- Directions
Work out how many lines in the records include the word "rigidity", then answer with nothing but that number.

- Collected data
import Literature.GroupTheory.CombinatorialGroupTheory.RandomSclFreeGroupNextBig
import Literature.GroupTheory.CombinatorialGroupTheory.RandomSclFreeGroupOrbitData
import HarnessLib

/-!
# Random rigidity of scl (Calegari–Walker 2013): proofs, part 33 — the fan token structure of a
pairing (tokens, successor, partner), pair level

D. Calegari, A. Walker, *Random rigidity in the free group*, Geom. Topol. 17 (2013)
[CalegariWalker2013], §4.4. The resolved (trivalent) boundary of the fatgraph of a pairing, with
every vertex of valence `r ≥ 4` split by the fan of diagonals from its apex, as a token structure
(parts 27–29) on pairs `(x, s)`: `x` a big corner, `s ≤ ff x` a slot (`s < ff x` fake sides,
`s = ff x` the real side leaving `x`), where `ff (q_0) = r − 3`, `ff (q_i) = 1` for `2 ≤ i ≤ r−2`,
`ff = 0` otherwise (`q_i = τ^i apex`). Successor `Sf (x, s) = (x, s+1)` if `s < ff x`, else
`(next x, 0)`; predecessor `Sb`; partner `Pf`: real ↦ real at `zcor x`; fake `(q_i, 0)` ↦
`(q_0, r−2−i)`; apex fake `(q_0, s)` ↦ `(q_{r−2−s}, 0)`. All functions are passed as parameters
with their defining equations.

* **`fan_Sb_Sf`, `fan_Sf_Sb`** — `Sb` and `Sf` are inverse on valid pairs.
* **`fan_Pf_Pf`** — `Pf` is an involution; **`fan_len_Pf`** — it preserves lengths.
* **`fan_trivalent`** — `Pf (Sf (Pf p)) = Sb (Pf (Sb p))`.
-/

noncomputable section

namespace Literature.GroupTheory.CombinatorialGroupTheory

section FanTokens

open Equiv

variable {N : ℕ} (π : Equiv.Perm (Fin N)) (hπ : ∀ y, π (π y) = y) (g : Fin N → ℕ)
  (hg : ∀ x, ((finRotate N).trans π) (((finRotate N).trans π) x) ≠ x →
    1 ≤ g x ∧ (∀ j, 1 ≤ j → j ≤ g x - 1 →
      ((finRotate N).trans π) (((finRotate N).trans π) (((finRotate N) ^ j) x)) = ((finRotate N) ^ j) x) ∧
    ((finRotate N).trans π) (((finRotate N).trans π) (((finRotate N) ^ (g x)) x)) ≠ ((finRotate N) ^ (g x)) x)
  (apex : Fin N → Fin N) (ind rr : Fin N → ℕ)
  (hrr3 : ∀ x, ((finRotate N).trans π) (((finRotate N).trans π) x) ≠ x → 3 ≤ rr x)
  (hind : ∀ x, ((finRotate N).trans π) (((finRotate N).trans π) x) ≠ x →
    ind x < rr x ∧ (((finRotate N).trans π) ^ (ind x)) (apex x) = x)
  (hper : ∀ x, ((finRotate N).trans π) (((finRotate N).trans π) x) ≠ x → ∀ m n : ℕ,
    (((finRotate N).trans π) ^ m) (apex x) = (((finRotate N).trans π) ^ n) (apex x) ↔ m % rr x = n % rr x)
  (hpow : ∀ x, ((finRotate N).trans π) (((finRotate N).trans π) x) ≠ x → ∀ i : ℕ,
    apex ((((finRotate N).trans π) ^ i) (apex x)) = apex x ∧
    rr ((((finRotate N).trans π) ^ i) (apex x)) = rr x ∧
    ((finRotate N).trans π) (((finRotate N).trans π) ((((finRotate N).trans π) ^ i) (apex x))) ≠
      (((finRotate N).trans π) ^ i) (apex x) ∧
    ind ((((finRotate N).trans π) ^ i) (apex x)) = i % rr x)
  -- the derived functions, with their defining equations
  (ff : Fin N → ℕ)
  (hff : ∀ x, ff x = if ind x = 0 then rr x - 3 else if 2 ≤ ind x ∧ ind x ≤ rr x - 2 then 1 else 0)
  (nx zc pv : Fin N → Fin N)
  (hnx : ∀ x, nx x = ((finRotate N) ^ (g x)) x)
  (hzc : ∀ x, zc x = ((finRotate N).symm ^ (g x)) (((finRotate N).trans π) x))
  (hpv : ∀ x, pv x = ((finRotate N).symm ^ (g (((finRotate N).trans π).symm x)))
    (((finRotate N).trans π) (((finRotate N).trans π).symm x)))
  (qc : Fin N → ℕ → Fin N) (hqc : ∀ x i, qc x i = (((finRotate N).trans π) ^ i) (apex x))
  (Sf Sb Pf : Fin N × ℕ → Fin N × ℕ)
  (hSf : ∀ p, Sf p = if p.2 < ff p.1 then (p.1, p.2 + 1) else (nx p.1, 0))
  (hSb : ∀ p, Sb p = if 0 < p.2 then (p.1, p.2 - 1) else (pv p.1, ff (pv p.1)))
  (hPf : ∀ p, Pf p = if p.2 = ff p.1 then (zc p.1, ff (zc p.1)) else
    if ind p.1 = 0 then (qc p.1 (rr p.1 - 2 - p.2), 0) else (apex p.1, rr p.1 - 2 - ind p.1))

include hπ hg hnx hzc hpv in
/-- `next`, `zcor`, `prev` of a big corner are big.
(Arguments: `π hπ g hg nx zc pv hnx hzc hpv hx`.) [folklore] -/
theorem fan_big_nx_zc_pv {x : Fin N} (hx : ((finRotate N).trans π) (((finRotate N).trans π) x) ≠ x) :
    ((finRotate N).trans π) (((finRotate N).trans π) (nx x)) ≠ nx x ∧
    ((finRotate N).trans π) (((finRotate N).trans π) (zc x)) ≠ zc x ∧
    ((finRotate N).trans π) (((finRotate N).trans π) (pv x)) ≠ pv x := by
  refine ⟨?_, ?_, ?_⟩
  · rw [hnx]; exact (hg x hx).2.2
  · rw [hzc]; exact big_zcor π hπ g hg hx
  · rw [hpv]; exact big_zcor π hπ g hg (big_tau_symm π hx)

include hπ hg hnx hpv in
/-- `pv (nx x) = x` and `nx (pv x) = x`. (Arguments: `π hπ g hg nx pv hnx hpv hx`.) [folklore] -/
theorem fan_pv_nx {x : Fin N} (hx : ((finRotate N).trans π) (((finRotate N).trans π) x) ≠ x) :
    pv (nx x) = x ∧ nx (pv x) = x := by
  constructor
  · rw [hpv, hnx]; exact prev_next π hπ g hg hx
  · rw [hnx, hpv]; exact next_prev π hπ g hg hx

include hrr3 hind hper hpow hqc in
/-- **Corner API.** (Arguments: `π apex ind rr hrr3 hind hper hpow qc hqc hx`.) For a big `x`: `qc x (ind x) = x`; the corners `qc x i` are big with the
same apex and size and index `i % rr x`; `τ (qc x i) = qc x (i+1)`; periodicity; and the values
of `ff` along the orbit. [folklore] -/
theorem fan_corner_api {x : Fin N} (hx : ((finRotate N).trans π) (((finRotate N).trans π) x) ≠ x) :
    qc x (ind x) = x ∧
    (∀ i, ((finRotate N).trans π) (((finRotate N).trans π) (qc x i)) ≠ qc x i ∧
      apex (qc x i) = apex x ∧ rr (qc x i) = rr x ∧ ind (qc x i) = i % rr x) ∧
    (∀ i, ((finRotate N).trans π) (qc x i) = qc x (i + 1)) ∧
    (∀ i j, qc x i = qc x j ↔ i % rr x = j % rr x) ∧
    (∀ i, qc x (i + rr x) = qc x i) ∧
    (∀ y i, apex y = apex x → qc y i = qc x i) ∧
    apex x = qc x 0 ∧
    (((finRotate N).trans π).symm x = qc x (ind x + rr x - 1)) := by
  have h1 : qc x (ind x) = x := by rw [hqc]; exact (hind x hx).2
  refine ⟨h1, ?_, ?_, ?_, ?_, ?_, ?_, ?_⟩
  · intro i
    obtain ⟨ha, hr, hb, hi⟩ := hpow x hx i
    rw [hqc]
    exact ⟨hb, ha, hr, hi⟩
  · intro i; rw [hqc, hqc, pow_succ', Equiv.Perm.mul_apply]
  · intro i j; rw [hqc, hqc]; exact hper x hx i j
  · intro i; rw [hqc, hqc, hper x hx]; simp
  · intro y i hy; rw [hqc, hqc, hy]
  · rw [hqc, pow_zero, Equiv.Perm.one_apply]
  · rw [Equiv.symm_apply_eq, hqc]
    have hr := hrr3 x hx
    conv_lhs => rw [← h1, hqc]
    rw [← Equiv.Perm.mul_apply, ← pow_succ', show ind x + rr x - 1 + 1 = ind x + rr x by omega,
      hper x hx]
    simp


include hπ hg hnx hpv hSf hSb in
/-- **`Sb (Sf p) = p` and `Sf (Sb p) = p` on valid pairs.**
(Arguments: `π hπ g hg ff nx pv hnx hpv Sf Sb hSf hSb hp`.) [folklore] -/
theorem fan_Sb_Sf_Sb {p : Fin N × ℕ}
    (hp : ((finRotate N).trans π) (((finRotate N).trans π) p.1) ≠ p.1 ∧ p.2 ≤ ff p.1) :
    Sb (Sf p) = p ∧ Sf (Sb p) = p := by
  obtain ⟨x, s⟩ := p
  obtain ⟨hx, hs⟩ := hp
  simp only at hx hs
  have hpn := fan_pv_nx π hπ g hg nx pv hnx hpv hx
  constructor
  · rw [hSf]
    by_cases h : s < ff x
    · simp only [if_pos h]
      rw [hSb]
      simp only [Nat.succ_pos', if_true, Nat.add_sub_cancel]
    · simp only [if_neg h]
      rw [hSb]
      simp only [lt_irrefl, if_false]
      rw [hpn.1]
      have : s = ff x := by omega
      rw [this]
  · rw [hSb]
    by_cases h : 0 < s
    · simp only [if_pos h]
      rw [hSf]
      simp only
      rw [if_pos (by omega), Nat.sub_add_cancel h]
    · simp only [if_neg h]
      rw [hSf]
      simp only [lt_irrefl, if_false]
      rw [hpn.2]
      have : s = 0 := by omega
      rw [this]

include hπ hg hnx hzc hpv hSf hSb in
/-- **`Sf` and `Sb` preserve validity.**
(Arguments: `π hπ g hg ff nx zc pv hnx hzc hpv Sf Sb hSf hSb hp`.) [folklore] -/
theorem fan_valid_Sf_Sb {p : Fin N × ℕ}
    (hp : ((finRotate N).trans π) (((finRotate N).trans π) p.1) ≠ p.1 ∧ p.2 ≤ ff p.1) :
    (((finRotate N).trans π) (((finRotate N).trans π) (Sf p).1) ≠ (Sf p).1 ∧ (Sf p).2 ≤ ff (Sf p).1) ∧
    (((finRotate N).trans π) (((finRotate N).trans π) (Sb p).1) ≠ (Sb p).1 ∧ (Sb p).2 ≤ ff (Sb p).1) := by
  obtain ⟨x, s⟩ := p
  obtain ⟨hx, hs⟩ := hp
  simp only at hx hs
  have hb := fan_big_nx_zc_pv π hπ g hg nx zc pv hnx hzc hpv hx
  constructor
  · rw [hSf]
    by_cases h : s < ff x
    · simp only [if_pos h]; exact ⟨hx, h⟩
    · simp only [if_neg h]; exact ⟨hb.1, Nat.zero_le _⟩
  · rw [hSb]
    by_cases h : 0 < s
    · simp only [if_pos h]; exact ⟨hx, by omega⟩
    · simp only [if_neg h]; exact ⟨hb.2.2, le_rfl⟩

- Completed exercise
2